Stored items
/-!
# `SecondLyndonLemniscatic` (stmt-KontsevichZagierPeriods-6779, route GenusOneIterated, crux rank 5) — birth skeleton (`Lines/birth.lean`, BC3)

Crux (verbatim the route decl): for every `r : KZ.IntegralRep 4` pinned to
`32 · ∫_{−1<x₀<0} ∫_{−1<x₁<x₂<x₃<0} x₂x₃/(y₀y₁y₂y₃)` (`y = √(4x³ − 4x)`; value `16ϖ·I(ωηη)`, the
second Lyndon word `ωηη` of length three on the upper arc `(−1,0) → (0,0)` of the lemniscatic curve
`y² = 4x³ − 4x` between two 2-torsion points) and every `r' : KZ.IntegralRep 2` pinned to
`∫∫_{(0,1)²} 4/(1+u²) · (4/(1+v²) + 2/(1+v) − 4)` (value `π(π + 2 log 2 − 4)`), `KZ.Equivalent r r'`.

## The line: NORMALISE AWAY DEPTH ≤ 2, ISOLATE THE WEIGHT DROP

Notation (classes of pinned representations on the arc, first letter innermost):
`A = [I(ω)] = [∫_{−1}^{0} dx/y]`, `B = [I(η)] = [∫ x dx/y]`, `D = [I(ηω)] = [∫_{−1<x₀<x₁<0} x₀/(y₀y₁)]`,
`T = [I(ωηη)] = [∫_{−1<x₀<x₁<x₂<0} x₁x₂/(y₀y₁y₂)]`, `H = [(0,1), 4/(1+u²) + 2/(1+u)]` (value `π + 2 log 2`).
Values: `A = ϖ/2`, `B = −η₁/2 = −π/(2ϖ)` (Legendre `η₁ω₁ = π`), `D = −(π + 2 log 2)/8`
(shuffle `[ωη] + [ηω] ≡ A·B`, Kummer `[ωη] − [ηω] ≡ ½ log 2`, Legendre `−4AB ≡ π`).

Dividing the crux's closed form `16ϖ·I(ωηη) = π² + 2π log 2 − 4π` by Legendre `π = −4·I(ω)·I(η)`
and feeding in the depth-two value of `D` turns it into the RATIONAL-COEFFICIENT, π-FREE, log-FREE
sector-internal identity

  (W)  `2·T ≡ 2·B·D + B`, i.e. `I(ωηη) = I(η)·(I(ηω) + ½)`
       (equivalently, by the shuffles `B·D ≡ 2[ηηω] + [ηωη]`: `2[ωηη] − 2[ηωη] − 4[ηηω] ≡ [η]`,
        a length-3 ↔ length-1 relation with integer coefficients — the WEIGHT DROP of the crux's
        docstring, isolated; or `2([ηωη] + [ηηω]) + [η] ≡ ℓ·[η]` with the Kummer letter `ℓ`).

The three registered stubs:

* `stub_weightDrop` (XL, the heart, OPEN): (W) as a statement of the four-move calculus,
  `2•[T] − 2•([B]·[D]) − [B] ∈ KZ.relations` for all representations pinned to these data. WHY EASIER
  than the crux as filed: it lives entirely in the `{ω, η}`-iterated-integral sector of ONE arc with
  integer coefficients — no `π`-representation, no logarithm, no Legendre coupling, no B-period — so a
  move proof can be sought as ONE Stokes identity on the ordered 3-simplex of the arc with algebraic
  primitives (the algebraic kernels `F_ij = (y_i + y_j)/(2(x_i − x_j))` of `FayThreePoint` and the
  reflection primitive `φ = −y/(2(x−1))` of the `KummerFamily` certificate are the natural letters),
  exactly the arena where the route's two landed genus-one certificates live. It is STRONGER than the
  crux in the formal period ring only by the cancellation of the factor `16·A` (no division is used
  below: the crux follows from (W) by multiplication).
* `stub_depthTwoEval` (M, provable with landed technology): `8•[D] + [H] ∈ KZ.relations`
  (`8·I(ηω) + π + 2 log 2 = 0`): shuffle `[ω][η] ≡ [ωη] + [ηω]` (`EllIterRepShuffle`), Kummer
  `[ωη] − [ηω] ≡ ℓ` (the `e = (1,0,−1)` instance of the LANDED support `KummerFamily`), Legendre
  `−4[ω][η] ≡ [ℝ, 1/(1+v²)]` (LANDED support `LegendreLemniscatic`), and the one-dimensional
  normalisations `[(0,1), 2/(1+u)] ≡ 4ℓ` (landed, `toFormalPeriod_constDivOneAdd`) and
  `[(0,1), 4/(1+u²)] ≡ [ℝ, 1/(1+v²)]` (rules 1a/2: split `ℝ` at `0, ±1`, `v ↦ −v`, `v ↦ 1/v`).
* `stub_productFrame` (M, provable with landed technology): the bookkeeping congruence
  `[r] − [r'] − 16•(A·(2T − 2BD − B)) − 4•(A·B·(8D + H)) ∈ KZ.relations`, i.e.
  `[r] − [r'] ≡ 32·A·T + 4·A·B·(H − 4)`: product structure of `r` (`[r] ≡ 32·[I(ω)]·[I(ωηη)]`,
  `KZ.of_mul_of`, rule 1b for the integer factor, rule 2 with `Φ = id` for the re-pinning), product
  structure of `r'` (`[r'] ≡ [(0,1), 4/(1+u²)]·(H − 4·𝟙)`), Legendre `4AB ≡ −[π]` with the same
  `π`-normalisation as above, and the ring laws modulo relations (`KZRulesAssociator`:
  `mul_assoc_sub_mem_relations`, `ringCon_mul_comm`; the ideal property `KZProductIdeal`).

Composition (kernel-checked, no `sorry` of its own): `[r] − [r'] = F + 16•(A·W) + 4•(A·B·V)` with
`F, W, V` the three stub elements; `W, V ∈ relations` propagate through the LEFT-IDEAL property
(`KZ.mul_mem_relations_left_holds`) and `nsmul`. The skeleton theorem
`SecondLyndonLemniscatic_of` instantiates the stubs at honest witnesses: the words `![ω]`, `![η]`,
`![η,ω]`, `![ω,η,η]` as `KZ.ellIterRep` along `EllArc.upperHalf` of the lemniscatic `KZ.EllCurve`
`(e₁,e₂,e₃) = (1,0,−1)` (domains and integrands identified with the pinned data by the landed
`LemniscaticSectorKernel` arc lemmas) and `H` from `exists_rep_I01` — so the pinned data of every
stub are CHECKED to be inhabited (no vacuous stub).

Values (this seat; kit job j022039, evidence `compute-j022039.json` on the item: mpmath 45 digits, Taylor-series
ODE for the iterated integrals on the smooth parametrisation `x = −cos²u` of the arc): `|W| = 8.8e−47`,
`|V| = 3.5e−46`, frame `2.0e−45`, crux `1.2e−45`, Legendre `3.5e−46`, Kummer `0`, shuffles `0`
(`I(ω) = 1.3110287771460599052…`, `I(η) = −0.5990701173677961037…`, `I(ηω) = −0.5659858768387104821…`,
`I(ωηη) = 0.0395301669823832270…`); the crux value itself is certified to `3e−69` (refuter job j000974,
grounder note on the item). No `Disproof.lean` exists for this crux; the summit's negatives index (1 entry, KinematicFormulas
convexity) is unrelated; no stub is an instance of a landed Negative lemma.

BC3 probes (this seat, `bc/SecondLyndonLemniscatic_probes.lean`): for each stub statement `S`,
`S → SecondLyndonLemniscatic` and `S → KontsevichZagierPeriods` by
`first | exact? | simpa [S] | (unfold S; simpa) | aesop` FAIL (6/6).

References: M. Kontsevich, D. Zagier, *Periods* (2001), §1.1–§1.2, §4.1 [KontsevichZagier2001];
B. Enriquez, *Analogues elliptiques des nombres multizétas*, arXiv:1301.3042, §2.4 (the modular /
weight-drop behaviour of A-elliptic MZVs); J. Broedel, N. Matthes, O. Schlotterer, arXiv:1507.02254,
(2.36)–(2.37); D. F. Lawden, *Elliptic Functions and Applications* (1989), Ch. 6 [Lawden1989];
G. V. Chudnovsky (1976) (algebraic independence of `π`, `ϖ`) [Chudnovsky1976].
-/

noncomputable section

PROBLEM REQUIREMENTS - Go through the lines above and copy any that contain "IntegralRep".

YOUR RESPONSE -
Crux (verbatim the route decl): for every `r : KZ.IntegralRep 4` pinned to
`y² = 4x³ − 4x` between two 2-torsion points) and every `r' : KZ.IntegralRep 2` pinned to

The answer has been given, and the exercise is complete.